Exercise details: Tell how many lines in the data below hold the string "agree"; give nothing but the number.
START Recorded data
import Mathlib.GroupTheory.GroupAction.Quotient
import Mathlib.Data.Set.Card
import Mathlib.Tactic.Group
import Mathlib.GroupTheory.GroupAction.FixedPoints
import Mathlib.Algebra.BigOperators.Finprod
import HarnessLib

/-!
# The coset space of `G × A` by `K × A` is the coset space of `G` by `K`, equivariantly; fixed points and fixed-point sums along a trivialised factor

Topic `GroupTheory`; namespace `Literature.GroupTheory`.  THEOREMS ONLY (no definition, no instance, no notation, no named fact, no `sorry`); Mathlib-only.  Generic
lemma of the road «R1LL-tree» (cell `pub/hodgecm-mathlib`, crux H413 = `stmt-HodgeConjecture-24833`; architect A-p16 (g27), RULING A-11, brick I-7 «`H_v` transport»), where
`G × A = U(Φ₂)_v × U(Φ₁)_v` and the compact factor `A = U(Φ₁)_v` lies inside every vertex stabiliser `K × A`: orbital fixed-point counts and fixed-point sums on
`(G × A) ⧸ (K × A)` are those on `G ⧸ K`.

* `mk_prod_eq_mk_prod_iff` — `mk (g, a) = mk (g′, a′) ↔ mk g = mk g′` in `(G × A) ⧸ K.prod ⊤` ∕ `G ⧸ K`.
* `exists_equiv_quotient_prod_top` — an `Equiv` `e : (G × A) ⧸ K.prod ⊤ ≃ G ⧸ K` with `e (mk (g, a)) = mk g` and `e ((γ, α) • q) = γ • e q`.
* `mem_fixedBy_prod_iff` — `q ∈ Fix_{(γ,α)} ↔ e q ∈ Fix_γ`; `natCard_fixedBy_quotient_prod_top_eq` — `#Fix_{(γ,α)}((G × A) ⧸ K × A) = #Fix_γ(G ⧸ K)`;
  `ncard_sep_fixedBy_quotient_prod_top_eq` — the same for the sub-counts `#{q ∈ Fix | p (e q)}` against `#{p′ ∈ Fix | p p′}` (depth strata).
* `apply_out_conj_eq_of_conj_invariant` — for `f : G × A → E` invariant under conjugation by `K × A`: `f (q.out⁻¹ (γ, α) q.out) = f ((e q).out⁻¹ γ (e q).out, α)`;
  `finsum_mem_fixedBy_quotient_prod_top_eq` — `Σᶠ_{q ∈ Fix_{(γ,α)}} f (q.out⁻¹ (γ,α) q.out) = Σᶠ_{p ∈ Fix_γ} f (p.out⁻¹ γ p.out, α)`.
[BourbakiAlgebraI1989, Ch. I §5 no. 5 (groups operating on a set; homogeneous spaces); Laumon1995 Lemma (5.3.2) (fixed points on `G ⧸ K` in orbital integrals)]

## References
* [BourbakiAlgebraI1989] N. Bourbaki, *Algebra I, Chapters 1–3* (1989), Ch. I §5 no. 5–7 (operations of groups, homogeneous spaces, products).
* [Laumon1995] G. Laumon, *Cohomology of Drinfeld Modular Varieties* I (1996), Lemma (5.3.2) p. 136.
-/

namespace Literature.GroupTheory

open MulAction

variable {G A : Type*} [Group G] [Group A] (K : Subgroup G)

/-- `mk (g, a) = mk (g′, a′)` in `(G × A) ⧸ (K × A)` iff `mk g = mk g′` in `G ⧸ K`. [cite: BourbakiAlgebraI1989, Ch. I §5 no. 5] -/
theorem mk_prod_eq_mk_prod_iff (g g' : G) (a a' : A) :
    (QuotientGroup.mk (g, a) : (G × A) ⧸ K.prod ⊤) = QuotientGroup.mk (g', a') ↔ (QuotientGroup.mk g : G ⧸ K) = QuotientGroup.mk g' := by
  rw [QuotientGroup.eq, QuotientGroup.eq, Subgroup.mem_prod]
  simp only [Prod.inv_mk, Prod.mk_mul_mk, Subgroup.mem_top, and_true]

/-- **`(G × A) ⧸ (K × A) ≃ G ⧸ K`, equivariantly** (`(g, a) ↦ g`). [cite: BourbakiAlgebraI1989, Ch. I §5 no. 5] -/
theorem exists_equiv_quotient_prod_top :
    ∃ e : (G × A) ⧸ K.prod ⊤ ≃ G ⧸ K, (∀ g : G, ∀ a : A, e (QuotientGroup.mk (g, a)) = QuotientGroup.mk g) ∧
      ∀ (γ : G) (α : A) (q : (G × A) ⧸ K.prod ⊤), e ((γ, α) • q) = γ • e q := by
  classical
  let toFun : (G × A) ⧸ K.prod ⊤ → G ⧸ K := fun q => QuotientGroup.mk q.out.1
  let invFun : G ⧸ K → (G × A) ⧸ K.prod ⊤ := fun p => QuotientGroup.mk (p.out, 1)
  have htoFun : ∀ g : G, ∀ a : A, toFun (QuotientGroup.mk (g, a)) = QuotientGroup.mk g := by
    intro g a
    have h := QuotientGroup.out_eq' (QuotientGroup.mk (g, a) : (G × A) ⧸ K.prod ⊤)
    have h' : (QuotientGroup.mk ((QuotientGroup.mk (g, a) : (G × A) ⧸ K.prod ⊤).out.1, (QuotientGroup.mk (g, a) : (G × A) ⧸ K.prod ⊤).out.2) :
        (G × A) ⧸ K.prod ⊤) = QuotientGroup.mk (g, a) := by
      simpa only [Prod.mk.eta] using h
    exact (mk_prod_eq_mk_prod_iff K _ _ _ _).1 h'
  refine ⟨⟨toFun, invFun, fun q => ?_, fun p => ?_⟩, htoFun, fun γ α q => ?_⟩
  · -- left inverse
    induction q using QuotientGroup.induction_on with
    | H x =>
      obtain ⟨g, a⟩ := x
      show QuotientGroup.mk ((toFun (QuotientGroup.mk (g, a))).out, (1 : A)) = QuotientGroup.mk (g, a)
      rw [htoFun, mk_prod_eq_mk_prod_iff, QuotientGroup.out_eq']
  · -- right inverse
    show toFun (QuotientGroup.mk (p.out, 1)) = p
    rw [htoFun, QuotientGroup.out_eq']
  · induction q using QuotientGroup.induction_on with
    | H x =>
      obtain ⟨g, a⟩ := x
      show toFun ((γ, α) • (QuotientGroup.mk (g, a) : (G × A) ⧸ K.prod ⊤)) = γ • toFun (QuotientGroup.mk (g, a))
      rw [htoFun g a, MulAction.Quotient.smul_mk, MulAction.Quotient.smul_mk, smul_eq_mul, smul_eq_mul, Prod.mk_mul_mk, htoFun]

/-- Fixed points correspond: `q ∈ Fix_{(γ,α)}` iff `e q ∈ Fix_γ`, for any equivariant `e` as above. [cite: BourbakiAlgebraI1989, Ch. I §5 no. 5] -/
theorem mem_fixedBy_prod_iff (e : (G × A) ⧸ K.prod ⊤ ≃ G ⧸ K) (he : ∀ (γ : G) (α : A) (q : (G × A) ⧸ K.prod ⊤), e ((γ, α) • q) = γ • e q)
    (γ : G) (α : A) (q : (G × A) ⧸ K.prod ⊤) :
    q ∈ fixedBy ((G × A) ⧸ K.prod ⊤) (γ, α) ↔ e q ∈ fixedBy (G ⧸ K) γ := by
  rw [mem_fixedBy, mem_fixedBy, ← he, e.apply_eq_iff_eq]

/-- The equivariant bijection restricts to the fixed-point sets. [cite: BourbakiAlgebraI1989, Ch. I §5 no. 5] -/
theorem image_fixedBy_prod_eq (e : (G × A) ⧸ K.prod ⊤ ≃ G ⧸ K) (he : ∀ (γ : G) (α : A) (q : (G × A) ⧸ K.prod ⊤), e ((γ, α) • q) = γ • e q)
    (γ : G) (α : A) : e '' fixedBy ((G × A) ⧸ K.prod ⊤) (γ, α) = fixedBy (G ⧸ K) γ := by
  ext p
  constructor
  · rintro ⟨q, hq, rfl⟩; exact (mem_fixedBy_prod_iff K e he γ α q).1 hq
  · intro hp; exact ⟨e.symm p, (mem_fixedBy_prod_iff K e he γ α _).2 (by simpa using hp), e.apply_symm_apply p⟩

/-- **Fixed-point counts agree**: `#Fix_{(γ,α)}((G × A) ⧸ (K × A)) = #Fix_γ(G ⧸ K)`. [cite: BourbakiAlgebraI1989, Ch. I §5 no. 5] -/
theorem natCard_fixedBy_quotient_prod_top_eq (γ : G) (α : A) :
    Nat.card (fixedBy ((G × A) ⧸ K.prod ⊤) (γ, α)) = Nat.card (fixedBy (G ⧸ K) γ) := by
  obtain ⟨e, -, he⟩ := exists_equiv_quotient_prod_top (A := A) K
  rw [← image_fixedBy_prod_eq K e he γ α, Nat.card_image_of_injective e.injective]

/-- **Stratified fixed-point counts agree**: for any predicate `p` on `G ⧸ K`, `#{q ∈ Fix_{(γ,α)} | p (e q)} = #{p′ ∈ Fix_γ | p p′}` (the depth strata of the road).
[cite: BourbakiAlgebraI1989, Ch. I §5 no. 5] -/
theorem ncard_sep_fixedBy_quotient_prod_top_eq (e : (G × A) ⧸ K.prod ⊤ ≃ G ⧸ K)
    (he : ∀ (γ : G) (α : A) (q : (G × A) ⧸ K.prod ⊤), e ((γ, α) • q) = γ • e q) (γ : G) (α : A) (p : G ⧸ K → Prop) :
    {q ∈ fixedBy ((G × A) ⧸ K.prod ⊤) (γ, α) | p (e q)}.ncard = {p' ∈ fixedBy (G ⧸ K) γ | p p'}.ncard := by
  have himg : e '' {q ∈ fixedBy ((G × A) ⧸ K.prod ⊤) (γ, α) | p (e q)} = {p' ∈ fixedBy (G ⧸ K) γ | p p'} := by
    ext p'
    constructor
    · rintro ⟨q, ⟨hq, hpq⟩, rfl⟩; exact ⟨(mem_fixedBy_prod_iff K e he γ α q).1 hq, hpq⟩
    · rintro ⟨hp', hpp'⟩
      exact ⟨e.symm p', ⟨(mem_fixedBy_prod_iff K e he γ α _).2 (by simpa using hp'), by simpa using hpp'⟩, e.apply_symm_apply p'⟩
  rw [← himg, Set.ncard_image_of_injective _ e.injective]

/-- **Values at representatives agree** for a function invariant under conjugation by `K × A`:
`f (q.out⁻¹ (γ, α) q.out) = f ((e q).out⁻¹ γ (e q).out, α)` (both arguments are `K × A`-conjugate). [cite: BourbakiAlgebraI1989, Ch. I §5 no. 5] -/
theorem apply_out_conj_eq_of_conj_invariant {E : Type*} (e : (G × A) ⧸ K.prod ⊤ ≃ G ⧸ K) (he1 : ∀ g : G, ∀ a : A, e (QuotientGroup.mk (g, a)) = QuotientGroup.mk g)
    (f : G × A → E) (hf : ∀ k ∈ K.prod ⊤, ∀ x, f (k * x * k⁻¹) = f x) (γ : G) (α : A) (q : (G × A) ⧸ K.prod ⊤) :
    f (q.out⁻¹ * (γ, α) * q.out) = f (((e q).out⁻¹ * γ * (e q).out, α)) := by
  -- `q.out = (g, a)`, `(e q).out = g k` with `k ∈ K`
  set g := q.out.1
  set a := q.out.2
  have hq : e q = QuotientGroup.mk g := by
    conv_lhs => rw [← QuotientGroup.out_eq' q]
    rw [show q.out = (g, a) from rfl, he1]
  have hk : g⁻¹ * (e q).out ∈ K := by
    rw [← QuotientGroup.eq, ← hq, QuotientGroup.out_eq']
  -- `(e q).out⁻¹ γ (e q).out = k⁻¹ (g⁻¹ γ g) k` with `k := g⁻¹ (e q).out ∈ K`; conjugate by `c := (k⁻¹, a) ∈ K × A`
  have hc : (((g⁻¹ * (e q).out)⁻¹, a) : G × A) ∈ K.prod ⊤ := Subgroup.mem_prod.2 ⟨K.inv_mem hk, Subgroup.mem_top _⟩
  have hconj : (((e q).out⁻¹ * γ * (e q).out, α) : G × A) =
      ((g⁻¹ * (e q).out)⁻¹, a) * (q.out⁻¹ * (γ, α) * q.out) * ((g⁻¹ * (e q).out)⁻¹, a)⁻¹ := by
    rw [show q.out = (g, a) from rfl]
    simp only [Prod.inv_mk, Prod.mk_mul_mk, mul_inv_rev, inv_inv, Prod.mk.injEq]
    constructor
    · group
    · group
  rw [hconj, hf _ hc]

/-- **Fixed-point sums agree**: `Σᶠ_{q ∈ Fix_{(γ,α)}} f (q.out⁻¹ (γ,α) q.out) = Σᶠ_{p ∈ Fix_γ(G ⧸ K)} f (p.out⁻¹ γ p.out, α)` for `f` invariant under
conjugation by `K × A` — the finite-group unfolding of an orbital integral on `G × A` (★ `OrbitalIntegralFixedPointWeighted`) is the unfolding on `G`. [cite: BourbakiAlgebraI1989, Ch. I §5 no. 5] [cite: Laumon1995, Lemma (5.3.2) p. 136] -/
theorem finsum_mem_fixedBy_quotient_prod_top_eq {E : Type*} [AddCommMonoid E] (f : G × A → E) (hf : ∀ k ∈ K.prod ⊤, ∀ x, f (k * x * k⁻¹) = f x)
    (γ : G) (α : A) :
    ∑ᶠ q ∈ fixedBy ((G × A) ⧸ K.prod ⊤) (γ, α), f (q.out⁻¹ * (γ, α) * q.out) =
      ∑ᶠ p ∈ fixedBy (G ⧸ K) γ, f (p.out⁻¹ * γ * p.out, α) := by
  obtain ⟨e, he1, he⟩ := exists_equiv_quotient_prod_top (A := A) K
  calc ∑ᶠ q ∈ fixedBy ((G × A) ⧸ K.prod ⊤) (γ, α), f (q.out⁻¹ * (γ, α) * q.out)
      = ∑ᶠ q ∈ fixedBy ((G × A) ⧸ K.prod ⊤) (γ, α), f (((e q).out⁻¹ * γ * (e q).out, α)) :=
        finsum_mem_congr rfl fun q _ => apply_out_conj_eq_of_conj_invariant K e he1 f hf γ α q
    _ = ∑ᶠ p ∈ e '' fixedBy ((G × A) ⧸ K.prod ⊤) (γ, α), f (p.out⁻¹ * γ * p.out, α) :=
        (finsum_mem_image (f := fun p : G ⧸ K => f (p.out⁻¹ * γ * p.out, α)) e.injective.injOn).symm
    _ = ∑ᶠ p ∈ fixedBy (G ⧸ K) γ, f (p.out⁻¹ * γ * p.out, α) := by rw [image_fixedBy_prod_eq K e he γ α]

end Literature.GroupTheory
END Recorded data
Solution to this problem: 4